After the holiday-shortened trading sessions this week that saw the benchmark Sensex declining more than 1 per cent, analysts opined that investors will be waiting for the consumer price inflation data for February to be released on Monday.

"Poor global cues were major contributors to the weakness in the Indian equity markets, and they will continue to be significant next week," Santosh Meena, Head of Research at Swastika Investmart Ltd, said.

The failure of the Silicon Valley Bank, a key funding source for start-ups in the technology space, has sparked concerns regarding the overall health of the global financial system amid central banks raising interest rates to tackle inflation.

"The global market has fallen back into the grip of uncertainty following the US Federal Reserve chief's comment that signalled the possibility of a prolonged and faster rate hike, contradicting a dovish comment made by another Fed official last week," Vinod Nair, Head of Research at Geojit Financial Services, said.



On Friday, the 30-share BSE Sensex tanked 671.15 points or 1.12 per cent to settle at 59,135.13 points amid weak global cues and foreign institutional investors offloading shares.

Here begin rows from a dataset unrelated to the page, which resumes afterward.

import Literature.Computability.ImplicitComplexity.SoftTypeAssignmentMachineSound
import HarnessLib

/-!
# A sharing abstract machine for `STA₊`, IV: the potential and the classification of transitions

Preparation of the completeness proof of the machine `STA.KAM` (GMR08 = Gaboardi–Marion–Ronchi
Della Rocca 2008, §5.1, Table 6): the size invariant `KAM.Small` (all codes are bounded — they are
subterms of the initial term), the potential `KAM.phi` = `(2 - depth, rank of the environment,
|code|)` weighted lexicographically, which the silent transitions (push, look-up, enter) strictly
decrease, and the classification of the transitions of a well-formed state into silent ones,
`β`-steps (label `none`) and choices consuming one oracle bit (`KAM.step_cases`), together with
the description of the rejecting configurations (`KAM.step_reject`). Also: two leftmost steps
from the same term are of the same kind (`LmoL.isSome_eq`).

## References

* [GaboardiMarionRonchidellarocca2008] GMR08, §5.1, Table 6, Lemma 5.9–5.11 (space).
-/

namespace Literature.Computability.ImplicitComplexity

namespace STA

/-- Two labelled leftmost steps from the same term are of the same kind (β/inner vs. choice).
[folklore] -/
theorem LmoL.isSome_eq {b₁ b₂ : Option Bool} {M N₁ N₂ : Term} (h₁ : LmoL b₁ M N₁) (h₂ : LmoL b₂ M N₂) :
    b₁.isSome = b₂.isSome := by
  induction h₁ generalizing N₂ with
  | @hd M₀ M₀' h =>
    have key : ∀ {N}, HdL b₂ M₀ N → b₁.isSome = b₂.isSome := by
      intro N h'
      cases b₁ with
      | none =>
        cases b₂ with
        | none => rfl
        | some bb =>
          obtain ⟨P, hP⟩ := h.spineHead.1 rfl
          obtain ⟨t, u, htu⟩ := h'.spineHead.2 bb rfl
          rw [hP] at htu; cases htu
      | some bb =>
        cases b₂ with
        | some _ => rfl
        | none =>
          obtain ⟨P, hP⟩ := h'.spineHead.1 rfl
          obtain ⟨t, u, htu⟩ := h.spineHead.2 bb rfl
          rw [hP] at htu; cases htu
    cases h₂ with
    | hd h' => exact key h'
    | lam _ => cases h
    | appL N hM h' =>
      cases h with
      | beta => cases hM
      | appL _ h => exact absurd h.toHd (fun hh => hM.not_hd hh)
    | appR hM hn h' =>
      cases h with
      | beta => cases hM
      | appL _ h => exact absurd h.toHd (fun hh => hM.not_hd hh)
  | lam _ ih =>
    cases h₂ with
    | hd h' => cases h'
    | lam h' => exact ih h'
  | appL N hM h ih =>
    cases h₂ with
    | hd h' =>
      cases h' with
      | beta => cases hM
      | appL _ h' => exact absurd h'.toHd (fun hh => hM.not_hd hh)
    | appL _ _ h' => exact ih h'
    | appR _ hn h' => exact absurd h.lmo.red (hn _)
  | appR hM hn h ih =>
    cases h₂ with
    | hd h' =>
      cases h' with
      | beta => cases hM
      | appL _ h' => exact absurd h'.toHd (fun hh => hM.not_hd hh)
    | appL _ _ h' => exact absurd h'.lmo.red (hn _)
    | appR _ _ h' => exact ih h'

/-- `λᴰ (P + Q) a⃗` is not `0`. [folklore] -/
theorem lams_apps_sum_ne_zero (D : ℕ) (P Q : Term) (args : List Term) : KAM.lams D (KAM.apps (.sum P Q) args) ≠ zero := by
  have hsp : spineHead (KAM.apps (.sum P Q) args) = .sum P Q := by rw [spineHead_apps]; rfl
  intro h
  rcases D with _ | _ | _ | D
  · simp only [KAM.lams] at h
    rw [h] at hsp
    simp [zero, spineHead] at hsp
  · simp only [KAM.lams, zero, Term.lam.injEq] at h
    rw [h] at hsp
    simp [spineHead] at hsp
  · simp only [KAM.lams, zero, Term.lam.injEq] at h
    rw [h] at hsp
    simp [spineHead] at hsp
  · simp [KAM.lams, zero] at h

namespace KAM

/-! ### Size invariant and potential -/

/-- All codes in a state have size at most `Z`. [folklore] -/
structure Small (Z : ℕ) (s : State) : Prop where
  /-- the code is small -/
  code : s.code.size ≤ Z
  /-- the pending arguments are small -/
  stack : ∀ cl ∈ s.stack, cl.1.size ≤ Z
  /-- the bound closures are small -/
  heap : ∀ (c : ℕ) (t : Term) (env : List ℕ), s.heap[c]? = some (Entry.clo t env) → t.size ≤ Z

/-- The initial state is small for `Z = |T|`. [folklore] -/
theorem Small.init (T : Term) : Small T.size (init T) where
  code := le_rfl
  stack := by simp [KAM.init]
  heap := by simp [KAM.init]

/-- One plus the largest pointer of an environment (`0` for the empty one). [folklore] -/
def envRank (env : List ℕ) : ℕ := env.foldr (fun c m => max (c + 1) m) 0

/-- Members are below the rank. [folklore] -/
theorem lt_envRank {env : List ℕ} {c : ℕ} (h : c ∈ env) : c < envRank env := by
  induction env with
  | nil => cases h
  | cons a env ih =>
    simp only [envRank, List.foldr_cons]
    rcases List.mem_cons.1 h with rfl | h
    · exact Nat.lt_of_lt_of_le (Nat.lt_succ_self _) (le_max_left _ _)
    · exact Nat.lt_of_lt_of_le (ih h) (le_max_right _ _)

/-- The rank is below any strict bound of the members. [folklore] -/
theorem envRank_le {env : List ℕ} {n : ℕ} (h : ∀ c ∈ env, c < n) : envRank env ≤ n := by
  induction env with
  | nil => exact Nat.zero_le _
  | cons a env ih =>
    simp only [envRank, List.foldr_cons]
    exact max_le (h a (by simp)) (ih fun c hc => h c (by simp [hc]))

/-- The potential: `(2 - depth, rank of the environment, |code|)` weighted so as to be
lexicographic below the bounds `R` (pointers) and `Z` (sizes). [folklore] -/
def phi (R Z : ℕ) (s : State) : ℕ :=
  (2 - s.depth) * ((R + 1) * (Z + 1)) + envRank s.env * (Z + 1) + s.code.size

/-- The potential is below `3 (R+1)(Z+1)`. [folklore] -/
theorem phi_lt {R Z : ℕ} {s : State} (hwf : WF s) (hsm : Small Z s) (hR : s.heap.length ≤ R) :
    phi R Z s < 3 * ((R + 1) * (Z + 1)) := by
  have h1 : (2 - s.depth) * ((R + 1) * (Z + 1)) ≤ 2 * ((R + 1) * (Z + 1)) :=
    Nat.mul_le_mul_right _ (Nat.sub_le _ _)
  have h2 : envRank s.env ≤ R := (envRank_le hwf.envPtr).trans hR
  have h3 : envRank s.env * (Z + 1) ≤ R * (Z + 1) := Nat.mul_le_mul_right _ h2
  have h4 := hsm.code
  unfold phi
  nlinarith

/-! ### The transitions, classified -/

/-- **Classification of the transitions** of a well-formed small state whose heap stays below `R`:
silent (same represented term, same oracle, potential down, heap-plus-free-depth unchanged), a
`β`-step (label `none`, one more heap cell), or a choice consuming one oracle bit.
[cite: GaboardiMarionRonchidellarocca2008, Table 6] -/
theorem step_cases {R Z : ℕ} {o o' : List Bool} {s s' : State} (hwf : WF s) (hsm : Small Z s)
    (hR : s.heap.length + 1 ≤ R) (h : step o s = .go o' s') :
    WF s' ∧ Small Z s' ∧
    ((o' = o ∧ rd s' = rd s ∧ phi R Z s' < phi R Z s ∧
        s'.heap.length + (2 - s'.depth) = s.heap.length + (2 - s.depth)) ∨
     (o' = o ∧ LmoL none (rd s) (rd s') ∧ s'.heap.length = s.heap.length + 1 ∧ s'.depth = s.depth) ∨
     (∃ bb, o = bb :: o' ∧ LmoL (some bb) (rd s) (rd s') ∧ s'.heap.length = s.heap.length ∧ s'.depth = s.depth)) := by
  obtain ⟨code, env, stack, heap, depth⟩ := s
  obtain ⟨smCode, smStack, smHeap⟩ := hsm
  dsimp only at smCode smStack smHeap hR
  cases code with
  | app t u =>
    simp only [step, Res.go.injEq] at h
    obtain ⟨rfl, rfl⟩ := h
    obtain ⟨hwf', hrd⟩ := step_app hwf
    refine ⟨hwf', ⟨by simp [Term.size] at smCode ⊢; omega, ?_, smHeap⟩, Or.inl ⟨rfl, hrd, ?_, rfl⟩⟩
    · intro cl hcl
      rcases List.mem_cons.1 hcl with rfl | hcl
      · simp [Term.size] at smCode ⊢; omega
      · exact smStack cl hcl
    · simp only [phi, Term.size]
      omega
  | lam t =>
    cases stack with
    | cons c S =>
      simp only [step, Res.go.injEq] at h
      obtain ⟨rfl, rfl⟩ := h
      obtain ⟨hwf', hl⟩ := step_beta hwf
      refine ⟨hwf', ⟨by simp [Term.size] at smCode ⊢; omega, fun cl hcl => smStack cl (by simp [hcl]), ?_⟩,
        Or.inr (Or.inl ⟨rfl, hl, by simp, rfl⟩)⟩
      intro c' t' env' hget
      rcases Nat.lt_or_ge c' heap.length with hlt | hge
      · rw [List.getElem?_append_left hlt] at hget
        exact smHeap c' t' env' hget
      · obtain ⟨_, hx⟩ := getElem?_snoc_of_ge hge hget
        simp only [Entry.clo.injEq] at hx
        obtain ⟨rfl, rfl⟩ := hx
        exact smStack c (by simp)
    | nil =>
      simp only [step] at h
      by_cases hd : depth < 2
      · rw [if_pos hd] at h
        simp only [Res.go.injEq] at h
        obtain ⟨rfl, rfl⟩ := h
        obtain ⟨hwf', hrd⟩ := step_enter hwf hd
        refine ⟨hwf', ⟨by simp [Term.size] at smCode ⊢; omega, by simp, ?_⟩, Or.inl ⟨rfl, hrd, ?_, ?_⟩⟩
        · intro c' t' env' hget
          rcases Nat.lt_or_ge c' heap.length with hlt | hge
          · rw [List.getElem?_append_left hlt] at hget
            exact smHeap c' t' env' hget
          · obtain ⟨_, hx⟩ := getElem?_snoc_of_ge hge hget
            cases hx
        · have hEnv : ∀ c ∈ env, c < heap.length := hwf.envPtr
          show (2 - (depth + 1)) * ((R + 1) * (Z + 1)) + envRank (heap.length :: env) * (Z + 1) + t.size <
            (2 - depth) * ((R + 1) * (Z + 1)) + envRank env * (Z + 1) + (t.size + 1)
          have h1 : envRank (heap.length :: env) ≤ R := envRank_le fun c' hc' => by
            rcases List.mem_cons.1 hc' with rfl | hc'
            · omega
            · have := hEnv c' hc'; omega
          have h3 : envRank (heap.length :: env) * (Z + 1) ≤ R * (Z + 1) := Nat.mul_le_mul_right _ h1
          have hA : R * (Z + 1) < (R + 1) * (Z + 1) := by rw [Nat.succ_mul]; omega
          have e : 2 - depth = (2 - (depth + 1)) + 1 := by omega
          generalize hAdef : (R + 1) * (Z + 1) = A at hA ⊢
          rw [e, add_one_mul]
          omega
        · simp only [List.length_append, List.length_singleton]
          omega
      · rw [if_neg hd] at h
        cases h
  | sum t u =>
    cases o with
    | nil => simp [step] at h
    | cons bb o₀ =>
      simp only [step, Res.go.injEq] at h
      obtain ⟨rfl, rfl⟩ := h
      obtain ⟨hwf', hl⟩ := step_sum hwf bb
      exact ⟨hwf', ⟨by cases bb <;> simp [Term.size] at smCode ⊢ <;> omega, smStack, smHeap⟩,
        Or.inr (Or.inr ⟨bb, rfl, hl, rfl, rfl⟩)⟩
  | var i =>
    rcases hget : env[i]? with _ | c
    · simp [step, hget] at h
    · rcases hcell : heap[c]? with _ | ⟨t', env'⟩ | ℓ
      · simp [step, hget, hcell] at h
      · simp only [step, hget, hcell, Res.go.injEq] at h
        obtain ⟨rfl, rfl⟩ := h
        obtain ⟨hwf', hrd⟩ := step_var hwf hget hcell
        have h1 := (hwf.heapClo c t' env' hcell).1
        refine ⟨hwf', ⟨smHeap c t' env' hcell, smStack, smHeap⟩, Or.inl ⟨rfl, hrd, ?_, rfl⟩⟩
        simp only [phi]
        have hr1 : envRank env' ≤ c := envRank_le h1
        have hr2 : c < envRank env := lt_envRank (List.mem_of_getElem? hget)
        have hs1 := smHeap c t' env' hcell
        have : envRank env' + 1 ≤ envRank env := by omega
        have : (envRank env' + 1) * (Z + 1) ≤ envRank env * (Z + 1) := Nat.mul_le_mul_right _ this
        nlinarith
      · simp only [step, hget, hcell] at h
        split_ifs at h

/-- **The rejecting configurations** of a well-formed state. [folklore] -/
theorem step_reject {o : List Bool} {s : State} (hwf : WF s) (h : step o s = .reject) :
    (∃ t, s.code = .lam t ∧ s.stack = [] ∧ s.depth = 2) ∨
    (∃ t u, s.code = .sum t u ∧ o = []) ∨
    (∃ i c ℓ, s.code = .var i ∧ s.env[i]? = some c ∧ s.heap[c]? = some (Entry.abs ℓ) ∧
      ¬(s.stack = [] ∧ s.depth = 2 ∧ ℓ = 0)) := by
  obtain ⟨code, env, stack, heap, depth⟩ := s
  cases code with
  | app t u => simp [step] at h
  | lam t =>
    cases stack with
    | cons c S => simp [step] at h
    | nil =>
      simp only [step] at h
      have hd : depth ≤ 2 := hwf.depthLe
      split_ifs at h with hlt
      have hlt' : ¬ depth < 2 := hlt
      exact Or.inl ⟨t, rfl, rfl, by change depth = 2; omega⟩
  | sum t u =>
    cases o with
    | nil => exact Or.inr (Or.inl ⟨t, u, rfl, rfl⟩)
    | cons b o' => simp [step] at h
  | var i =>
    rcases hget : env[i]? with _ | c
    · have hi : i < env.length := hwf.codeFv i (by simp)
      exact absurd hget (by rw [List.getElem?_eq_none_iff]; omega)
    · have hc : c < heap.length := hwf.envPtr c (List.mem_of_getElem? hget)
      rcases hcell : heap[c]? with _ | ⟨t', env'⟩ | ℓ
      · exact absurd hcell (by rw [List.getElem?_eq_none_iff]; omega)
      · simp [step, hget, hcell] at h
      · simp only [step, hget, hcell] at h
        split_ifs at h with hcond
        refine Or.inr (Or.inr ⟨i, c, ℓ, rfl, hget, hcell, fun h' => hcond ?_⟩)
        exact ⟨List.isEmpty_iff.2 h'.1, h'.2⟩

/-- The represented term of a state whose head is an abstract variable. [folklore] -/
theorem rd_var_abs {i c ℓ : ℕ} {env : List ℕ} {stack : List (Term × List ℕ)} {heap : List Entry} {depth : ℕ}
    (hwf : WF ⟨.var i, env, stack, heap, depth⟩) (hget : env[i]? = some c) (hcell : heap[c]? = some (Entry.abs ℓ)) :
    rd ⟨.var i, env, stack, heap, depth⟩ =
      lams depth (apps (.var (depth - 1 - ℓ)) (stack.map fun cl => rbClo heap depth heap.length cl.1 cl.2)) := by
  have hc : c < heap.length := hwf.envPtr c (List.mem_of_getElem? hget)
  simp only [rd, rbClo, Term.substp, rbEnv, hget, Option.elim]
  rw [rbCell_eq_succ heap depth hc, rbCell_abs hcell]

end KAM

end STA

end Literature.Computability.ImplicitComplexity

According to Meena, Chinese IIP (industrial index production) numbers and institutional fund flows will be crucial as Foreign Institutional Investors (FIIs) are still in the selling mode if certain block deals are excluded.

On the other hand, Nair also noted that higher-than-expected jobless claims in the US that came on Friday helped alleviate some concerns about the Federal Reserve becoming more strict on interest rate hikes.

During the week ended March 10, the benchmark dropped 1.12 per cent or 673.84 points.